Collected data entries:
import Mathlib.Algebra.CharZero.Infinite
import Mathlib.Algebra.MvPolynomial.Equiv
import Mathlib.Algebra.MvPolynomial.Funext
import Mathlib.Algebra.MvPolynomial.Polynomial
import Mathlib.Algebra.Polynomial.FieldDivision
import Mathlib.Algebra.Polynomial.Roots
import Mathlib.Analysis.Calculus.ContDiff.Basic
import Mathlib.Analysis.Calculus.ContDiff.Polynomial
import Mathlib.Analysis.Calculus.Deriv.Polynomial
import Mathlib.Analysis.Calculus.IteratedDeriv.Lemmas
import Mathlib.LinearAlgebra.Dimension.Constructions
import Mathlib.LinearAlgebra.Dimension.Finite
import Mathlib.LinearAlgebra.FiniteDimensional.Lemmas
import Literature.NumberTheory.Transcendental.PhilipponZeroEstimate
import HarnessLib

/-!
# Philippon's zero estimate on `𝔾ₐ × 𝔾ₘ^m`: proved complements

Topic `Literature/NumberTheory/Transcendental`. Companion to `PhilipponZeroEstimate.lean` (named fact
`Literature.NumberTheory.Transcendental.Philippon1986_GaGm`, Philippon 1986, Théorème 2.1 for
`G = 𝔾ₐ × 𝔾ₘ^m ⊂ ℙ¹ × ℙ^m`). The general discharge needs the multihomogeneous Hilbert–Samuel /
Bézout theory of op. cit. §3 (Prop. 3.3), the derivation–translation operators and Wüstholz's
multiplicity lemma of §4 (Prop. 4.7) and the obstruction-subgroup argument of §5 (Lemme 5.1), none
of which is in Mathlib; moreover the fact is already a proved consequence of the finer vendoring
`Philippon1986_GaGm_P1n` (`PhilipponZeroEstimateP1n.lean`, `Philippon1986_GaGm_of_P1n`). What is
PROVED here:

* small API for the two extreme connected algebraic subgroups: `Lie {e} = 0`, `Lie G = ℂ × ℂ^m`
  (`GaGm.ConnAlgSubgroup.tangent_bot`, `tangent_top`, `addDim_*`, `torusDim_*`);
* `GaGm.eq_zero_of_forall_evalAt_mul`: a polynomial vanishing on a translate of the whole group
  `G(ℂ) = ℂ × (ℂˣ)^m` is zero — the remark "hence `G' ≠ G`" of the fact's docstring (the
  obstruction subgroup produced by Théorème 2.1 for a non-zero `P` is never `top`);
* `Philippon1986_GaGm_caseZero`: the instance `m = 0` of the body of `Philippon1986_GaGm`
  (`G = 𝔾ₐ ⊂ ℙ¹`, `n = 1`): a non-zero `P ∈ ℂ[X]` of degree `≤ D₀` vanishing to order `≥ T + 1`
  along the (only) analytic subgroup `A = 𝔾ₐ(ℂ)` at every point of a finite `Σ ∋ 0` has
  `(T + 1) · card Σ ≤ D₀` zeros counted with multiplicity, which is the printed inequality with
  `G' = {e}`, `c = 1` (`H(𝔾ₐ; D₀) = D₀`). The proof identifies the Fréchet-derivative encoding
  `GaGm.VanishesToOrder` with root multiplicity (`Polynomial.rootMultiplicity`) and counts roots.

## References

* P. Philippon, *Lemmes de zéros dans les groupes algébriques commutatifs*, Bull. Soc. Math.
  France 114 (1986), 355–383 (doi:10.24033/bsmf.2060), §2, Théorème 2.1 (p. 358); Errata et
  addenda, ibid. 115 (1987), 397–398 (doi:10.24033/bsmf.2084).
-/

noncomputable section

open MvPolynomial Complex

namespace Literature.NumberTheory.Transcendental

namespace GaGm

variable {m : ℕ}

namespace ConnAlgSubgroup

/-- The torus part of the trivial subgroup has zero Lie algebra:
`{v ∈ ℂ^m ; ∑ χⱼvⱼ = 0 ∀ χ ∈ ℤ^m} = 0`. [folklore] -/
@[simp] theorem torusTangent_bot (m : ℕ) : (bot m).torusTangent = ⊥ := by
  refine (Submodule.eq_bot_iff _).mpr fun v hv => ?_
  funext j
  have h : ∑ i, ((Pi.single j 1 : Fin m → ℤ) i : ℂ) * v i = 0 :=
    hv (Pi.single j 1) (AddSubgroup.mem_top _)
  rw [Finset.sum_eq_single j (fun b _ hb => by simp [Pi.single_eq_of_ne hb])
    (fun hj => absurd (Finset.mem_univ j) hj)] at h
  simpa using h

/-- `Lie {e} = 0`. [folklore] -/
@[simp] theorem tangent_bot (m : ℕ) : (bot m).tangent = ⊥ := by
  rw [tangent, torusTangent_bot]
  simp [bot]

/-- The trivial subgroup has no additive part: `δ₀({e}) = 0`. [folklore] -/
@[simp] theorem addDim_bot (m : ℕ) : (bot m).addDim = 0 := by
  simp [addDim, bot]

/-- The trivial subgroup has torus dimension `δ₁({e}) = 0`. [folklore] -/
@[simp] theorem torusDim_bot (m : ℕ) : (bot m).torusDim = 0 := by
  rw [torusDim, torusTangent_bot]
  exact finrank_bot ℂ (Fin m → ℂ)

/-- The torus part of the whole group has Lie algebra `ℂ^m`. [folklore] -/
@[simp] theorem torusTangent_top (m : ℕ) : (top m).torusTangent = ⊤ := by
  refine Submodule.eq_top_iff'.mpr fun v χ hχ => ?_
  have hχ0 : χ = 0 := by simpa [top] using hχ
  simp [hχ0]

/-- `Lie G = ℂ × ℂ^m`. [folklore] -/
@[simp] theorem tangent_top (m : ℕ) : (top m).tangent = ⊤ := by
  rw [tangent, torusTangent_top]
  simp [top]

/-- The whole group has additive part `𝔾ₐ`: `δ₀(G) = 1`. [folklore] -/
@[simp] theorem addDim_top (m : ℕ) : (top m).addDim = 1 := by
  simp [addDim, top]

/-- The whole group has torus dimension `δ₁(G) = m`. [folklore] -/
@[simp] theorem torusDim_top (m : ℕ) : (top m).torusDim = m := by
  rw [torusDim, torusTangent_top, finrank_top, Module.finrank_fin_fun]

end ConnAlgSubgroup

/-- Restriction of `P ∈ ℂ[X, Y₁, …, Y_m]` to the line `t ↦ (z₀, z₁ + t, …, z_m + t)`:
`P(z₀, z₁ + t, …, z_m + t)` as a polynomial in `t` evaluates as expected. [folklore] -/
theorem eval_lineRestrict (z : Fin (m + 1) → ℂ) (P : MvPolynomial (Fin (m + 1)) ℂ) (t : ℂ) :
    Polynomial.eval t (MvPolynomial.eval₂ Polynomial.C
        (Fin.cons (Polynomial.C (z 0)) fun j => Polynomial.C (z j.succ) + Polynomial.X) P) =
      MvPolynomial.eval (Fin.cons (z 0) fun j => z j.succ + t) P := by
  rw [MvPolynomial.polynomial_eval_eval₂]
  have hC : (Polynomial.evalRingHom t).comp Polynomial.C = RingHom.id ℂ :=
    RingHom.ext fun r => by simp
  have hG : (fun i => Polynomial.eval t ((Fin.cons (Polynomial.C (z 0))
      (fun j => Polynomial.C (z j.succ) + Polynomial.X) : Fin (m + 1) → Polynomial ℂ) i)) =
      Fin.cons (z 0) (fun j => z j.succ + t) := by
    funext i
    refine Fin.cases ?_ (fun j => ?_) i <;> simp
  rw [hC, hG]
  rfl

/-- **A polynomial vanishing on a translate `g · G(ℂ)` of the whole group — i.e. on all of
`ℂ × (ℂˣ)^m` — is zero.** In particular the obstruction subgroup `G'` of `Philippon1986_GaGm`
(contained in a translate of `𝒵(P)`, `P ≠ 0`) is never `top`: "hence `G' ≠ G`".
Proof: restricted to the line `t ↦ (z₀, z₁ + t, …, z_m + t)` through an arbitrary `z ∈ ℂ^{m+1}`,
`P` has infinitely many zeros (all `t ∉ {-z₁, …, -z_m}`), so vanishes at `t = 0`. [folklore] -/
theorem eq_zero_of_forall_evalAt_mul {P : MvPolynomial (Fin (m + 1)) ℂ} {g : GaGm m}
    (hP : ∀ h ∈ (ConnAlgSubgroup.top m).toSubgroup, evalAt P (g * h) = 0) : P = 0 := by
  have hall : ∀ x : GaGm m, evalAt P x = 0 := fun x => by
    simpa using hP (g⁻¹ * x) (ConnAlgSubgroup.mem_toSubgroup_top _)
  apply MvPolynomial.funext
  intro z
  rw [map_zero]
  -- the univariate restriction `q(t) = P(z₀, z₁ + t, …, z_m + t)`
  set q : Polynomial ℂ := MvPolynomial.eval₂ Polynomial.C
    (Fin.cons (Polynomial.C (z 0)) fun j => Polynomial.C (z j.succ) + Polynomial.X) P with hq
  have hroot : ∀ t : ℂ, (∀ j : Fin m, z j.succ + t ≠ 0) → q.IsRoot t := by
    intro t ht
    have h := hall (Multiplicative.ofAdd (z 0), fun j => Units.mk0 (z j.succ + t) (ht j))
    have hc : coord ((Multiplicative.ofAdd (z 0), fun j => Units.mk0 (z j.succ + t) (ht j)) :
        GaGm m) = Fin.cons (z 0) (fun j => z j.succ + t) := by
      funext i
      refine Fin.cases ?_ (fun j => ?_) i <;> simp [coord]
    rw [evalAt, hc] at h
    show q.eval t = 0
    rw [hq, eval_lineRestrict]
    exact h
  have hq0 : q = 0 := by
    apply Polynomial.eq_zero_of_infinite_isRoot
    have hfin : ({t : ℂ | ∀ j : Fin m, z j.succ + t ≠ 0}ᶜ).Finite := by
      refine (Set.finite_range fun j : Fin m => -z j.succ).subset ?_
      intro t ht
      simp only [Set.mem_compl_iff, Set.mem_setOf_eq, not_forall, not_not] at ht
      obtain ⟨j, hj⟩ := ht
      exact ⟨j, by linear_combination -hj⟩
    have hinf := hfin.infinite_compl
    rw [compl_compl] at hinf
    exact hinf.mono fun t ht => hroot t ht
  have h0 := eval_lineRestrict z P 0
  rw [← hq, hq0, Polynomial.eval_zero] at h0
  simp only [add_zero] at h0
  rw [h0]
  exact congrArg (fun x => MvPolynomial.eval x P) (Fin.cons_self_tail z).symm

/-- Iterated derivatives of a polynomial function are the values of its iterated formal
derivatives. [folklore] -/
theorem iteratedDeriv_polynomial_eval (p : Polynomial ℂ) (k : ℕ) :
    iteratedDeriv k (fun x : ℂ => p.eval x) = fun x => (Polynomial.derivative^[k] p).eval x := by
  induction k generalizing p with
  | zero => simp
  | succ k ih =>
    rw [iteratedDeriv_succ', Function.iterate_succ_apply]
    have hd : deriv (fun x : ℂ => p.eval x) = fun x => p.derivative.eval x :=
      funext fun x => p.deriv
    rw [hd, ih]

end GaGm

open GaGm in
/-- **The case `m = 0` (`G = 𝔾ₐ`) of `Philippon1986_GaGm`, proved.** This is literally the body of
the named fact `Philippon1986_GaGm` at `m = 0`, with the constant `c = 1`: for a non-zero
`P ∈ ℂ[X]` with `deg P ≤ D₀`, a non-zero subspace `W` of `Lie 𝔾ₐ = ℂ` (so `W = ℂ`, `A = 𝔾ₐ(ℂ)`),
and a finite `Σ ∋ 0` at every point of which (`Σ(1) = Σ`) `P` vanishes to order `≥ T + 1` along `A`,
the subgroup `G' = {e}` (`= bot 0`) lies in the translate `Σ ∋ 0` of `𝒵(P)` and
`binom(T + 1, 1) · card Σ · D₀⁰ · D₁⁰ = (T + 1) · card Σ ≤ D₀ = H(𝔾ₐ; D₀)` — root counting with
multiplicities (`∑_{σ ∈ Σ} mult_σ(P) ≤ deg P`). Philippon 1986, Théorème 2.1 with `p = 1`,
`G = 𝔾ₐ ⊂ ℙ¹`, `n = 1`, `c₁ = 1`. [cite: Philippon1986, Thm 2.1 (case G = 𝔾ₐ)] -/
theorem Philippon1986_GaGm_caseZero :
    ∃ c : ℕ, ∀ (D₀ D₁ T : ℕ) (W : Submodule ℂ (ℂ × (Fin 0 → ℂ))) (S : Set (GaGm 0))
      (P : MvPolynomial (Fin (0 + 1)) ℂ),
    1 ≤ D₀ → 1 ≤ D₁ → 0 < Module.finrank ℂ W → S.Finite → (1 : GaGm 0) ∈ S → P ≠ 0 →
    P.degreeOf 0 ≤ D₀ → (∀ s ∈ P.support, ∑ j : Fin 0, s (Fin.succ j) ≤ D₁) →
    (∀ g ∈ sumset S (0 + 1), VanishesToOrder P W g ((0 + 1) * T + 1)) →
    ∃ H : ConnAlgSubgroup 0,
      (∃ g : GaGm 0, ∀ h ∈ H.toSubgroup, evalAt P (g * h) = 0) ∧
      Nat.choose (T + (Module.finrank ℂ W - Module.finrank ℂ ↥(W ⊓ H.tangent)))
          (Module.finrank ℂ W - Module.finrank ℂ ↥(W ⊓ H.tangent)) *
        Set.ncard ((QuotientGroup.mk : GaGm 0 → GaGm 0 ⧸ H.toSubgroup) '' S) *
        D₀ ^ H.addDim * D₁ ^ H.torusDim ≤ c * D₀ * D₁ ^ 0 := by
  classical
  refine ⟨1, ?_⟩
  intro D₀ D₁ T W S P _hD₀ _hD₁ hW hS h1 hP hdeg _hY hvan
  have hS_sub : S ⊆ sumset S (0 + 1) := subset_sumset h1 (by norm_num)
  -- the univariate polynomial `p(X) = P`
  set p : Polynomial ℂ :=
    Polynomial.map (MvPolynomial.eval Fin.elim0) (MvPolynomial.finSuccEquiv ℂ 0 P) with hp_def
  have hevalP : ∀ (y : ℂ) (s : Fin 0 → ℂ), MvPolynomial.eval (Fin.cons y s) P = p.eval y := by
    intro y s
    rw [Subsingleton.elim s Fin.elim0]
    exact MvPolynomial.eval_eq_eval_mv_eval' Fin.elim0 y P
  have hp0 : p ≠ 0 := by
    intro hp
    apply hP
    apply MvPolynomial.funext
    intro x
    rw [← Fin.cons_self_tail x, hevalP, hp, Polynomial.eval_zero, map_zero]
  have hpdeg : p.natDegree ≤ D₀ :=
    Polynomial.natDegree_map_le.trans ((MvPolynomial.natDegree_finSuccEquiv P).le.trans hdeg)
  -- a vector of `W` with non-zero (first, i.e. only) coordinate
  have hWne : W ≠ ⊥ := by
    rintro rfl
    simp at hW
  obtain ⟨w₀, hw₀W, hw₀⟩ := (Submodule.ne_bot_iff W).mp hWne
  have hw₀1 : w₀.1 ≠ 0 := fun h0 => hw₀ (Prod.ext h0 (funext fun j => j.elim0))
  -- every `σ ∈ Σ` is a root of multiplicity `> T`
  have hmult : ∀ σ ∈ S, T < p.rootMultiplicity (Multiplicative.toAdd σ.1) := by
    intro σ hσ
    set a : ℂ := Multiplicative.toAdd σ.1 with ha
    have hv := hvan σ (hS_sub hσ)
    set ℓ : ↥W →L[ℂ] ℂ := (ContinuousLinearMap.fst ℂ ℂ (Fin 0 → ℂ)).comp W.subtypeL with hℓ
    have hℓw : ∀ w : ↥W, ℓ w = (w : ℂ × (Fin 0 → ℂ)).1 := fun w => by simp [hℓ]
    have hfun : (fun w : ↥W => evalAt P (σ * GaGm.exp (w : ℂ × (Fin 0 → ℂ)))) =
        (fun t : ℂ => p.eval (a + t)) ∘ ℓ := by
      funext w
      simp only [Function.comp_apply, evalAt]
      have hc : coord (σ * GaGm.exp (w : ℂ × (Fin 0 → ℂ))) =
          Fin.cons (a + (w : ℂ × (Fin 0 → ℂ)).1) Fin.elim0 := by
        funext i
        refine Fin.cases ?_ (fun j => j.elim0) i
        simp [coord, GaGm.exp, ha, toAdd_mul]
      rw [hc, hevalP, hℓw]
    have hcd : ContDiff ℂ ⊤ (fun t : ℂ => p.eval (a + t)) := by
      have h1 : ContDiff ℂ ⊤ (fun x : ℂ => Polynomial.aeval x p) := p.contDiff_aeval ⊤
      have h2 : (fun t : ℂ => p.eval (a + t)) =
          (fun x : ℂ => Polynomial.aeval x p) ∘ fun t : ℂ => a + t := by
        funext t
        simp [Polynomial.coe_aeval_eq_eval]
      rw [h2]
      exact h1.comp (contDiff_const.add contDiff_id)
    have hder : ∀ k ≤ T, (Polynomial.derivative^[k] p).IsRoot a := by
      intro k hk
      have hk' : k < (0 + 1) * T + 1 := by omega
      have h0 := hv k hk'
      rw [hfun, ℓ.iteratedFDeriv_comp_right hcd 0 (by exact_mod_cast le_top), map_zero] at h0
      have h1 := DFunLike.congr_fun h0 (fun _ => (⟨w₀, hw₀W⟩ : ↥W))
      simp only [ContinuousMultilinearMap.compContinuousLinearMap_apply, zero_apply, hℓw] at h1
      rw [iteratedFDeriv_apply_eq_iteratedDeriv_mul_prod, Finset.prod_const, Finset.card_univ,
        Fintype.card_fin, smul_eq_zero] at h1
      have h2 : iteratedDeriv k (fun t : ℂ => p.eval (a + t)) 0 = 0 :=
        h1.resolve_left (pow_ne_zero k hw₀1)
      rw [iteratedDeriv_comp_const_add k (fun x : ℂ => p.eval x) a] at h2
      simp only [add_zero, iteratedDeriv_polynomial_eval] at h2
      exact h2
    exact (Polynomial.lt_rootMultiplicity_iff_isRoot_iterate_derivative hp0).mpr hder
  -- root counting: `(T + 1) · card Σ ≤ deg p ≤ D₀`
  have hcount : (T + 1) * hS.toFinset.card ≤ D₀ := by
    have hinj : Function.Injective (fun σ : GaGm 0 => Multiplicative.toAdd σ.1) := by
      intro σ τ h
      exact Prod.ext (Multiplicative.toAdd.injective h) (funext fun j => j.elim0)
    calc (T + 1) * hS.toFinset.card
        = ∑ _σ ∈ hS.toFinset, (T + 1) := by rw [Finset.sum_const, smul_eq_mul, mul_comm]
      _ ≤ ∑ σ ∈ hS.toFinset, p.roots.count (Multiplicative.toAdd σ.1) := by
          refine Finset.sum_le_sum fun σ hσ => ?_
          rw [Polynomial.count_roots]
          exact hmult σ (hS.mem_toFinset.mp hσ)
      _ = ∑ x ∈ hS.toFinset.image (fun σ : GaGm 0 => Multiplicative.toAdd σ.1),
            p.roots.count x := by
          rw [Finset.sum_image fun σ _ τ _ h => hinj h]
      _ ≤ ∑ x ∈ p.roots.toFinset, p.roots.count x := by
          refine Finset.sum_le_sum_of_ne_zero fun x _ hx => ?_
          rw [Multiset.mem_toFinset]
          exact Multiset.count_ne_zero.mp hx
      _ = Multiset.card p.roots := Multiset.toFinset_sum_count_eq _
      _ ≤ p.natDegree := p.card_roots'
      _ ≤ D₀ := hpdeg
  -- the obstruction subgroup is `{e}`
  refine ⟨ConnAlgSubgroup.bot 0, ⟨1, fun h hh => ?_⟩, ?_⟩
  · rw [(ConnAlgSubgroup.mem_toSubgroup_bot_iff h).mp hh, mul_one]
    exact (vanishesToOrder_one_iff P W 1).mp ((hvan 1 (hS_sub h1)).mono (by omega))
  · have hfW : Module.finrank ℂ W = 1 := by
      have h1 : Module.finrank ℂ (ℂ × (Fin 0 → ℂ)) = 1 := by simp
      have h2 := W.finrank_le
      omega
    have htan : W ⊓ (ConnAlgSubgroup.bot 0).tangent = ⊥ := by
      rw [ConnAlgSubgroup.tangent_bot, inf_bot_eq]
    have hnc : Set.ncard ((QuotientGroup.mk : GaGm 0 → GaGm 0 ⧸
        (ConnAlgSubgroup.bot 0).toSubgroup) '' S) ≤ hS.toFinset.card := by
      rw [← Set.ncard_eq_toFinset_card S hS]
      exact Set.ncard_image_le hS
    rw [htan, finrank_bot, hfW, ConnAlgSubgroup.addDim_bot, ConnAlgSubgroup.torusDim_bot]
    simp only [Nat.sub_zero, Nat.choose_one_right, pow_zero, mul_one, one_mul]
    calc (T + 1) * Set.ncard _ ≤ (T + 1) * hS.toFinset.card := Nat.mul_le_mul_left _ hnc
      _ ≤ D₀ := hcount

end Literature.NumberTheory.Transcendental

end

TASK GOAL:
Where a line above contains the word "hw₀W", copy that line.

TASK OUTPUT:
  obtain ⟨w₀, hw₀W, hw₀⟩ := (Submodule.ne_bot_iff W).mp hWne
      have h1 := DFunLike.congr_fun h0 (fun _ => (⟨w₀, hw₀W⟩ : ↥W))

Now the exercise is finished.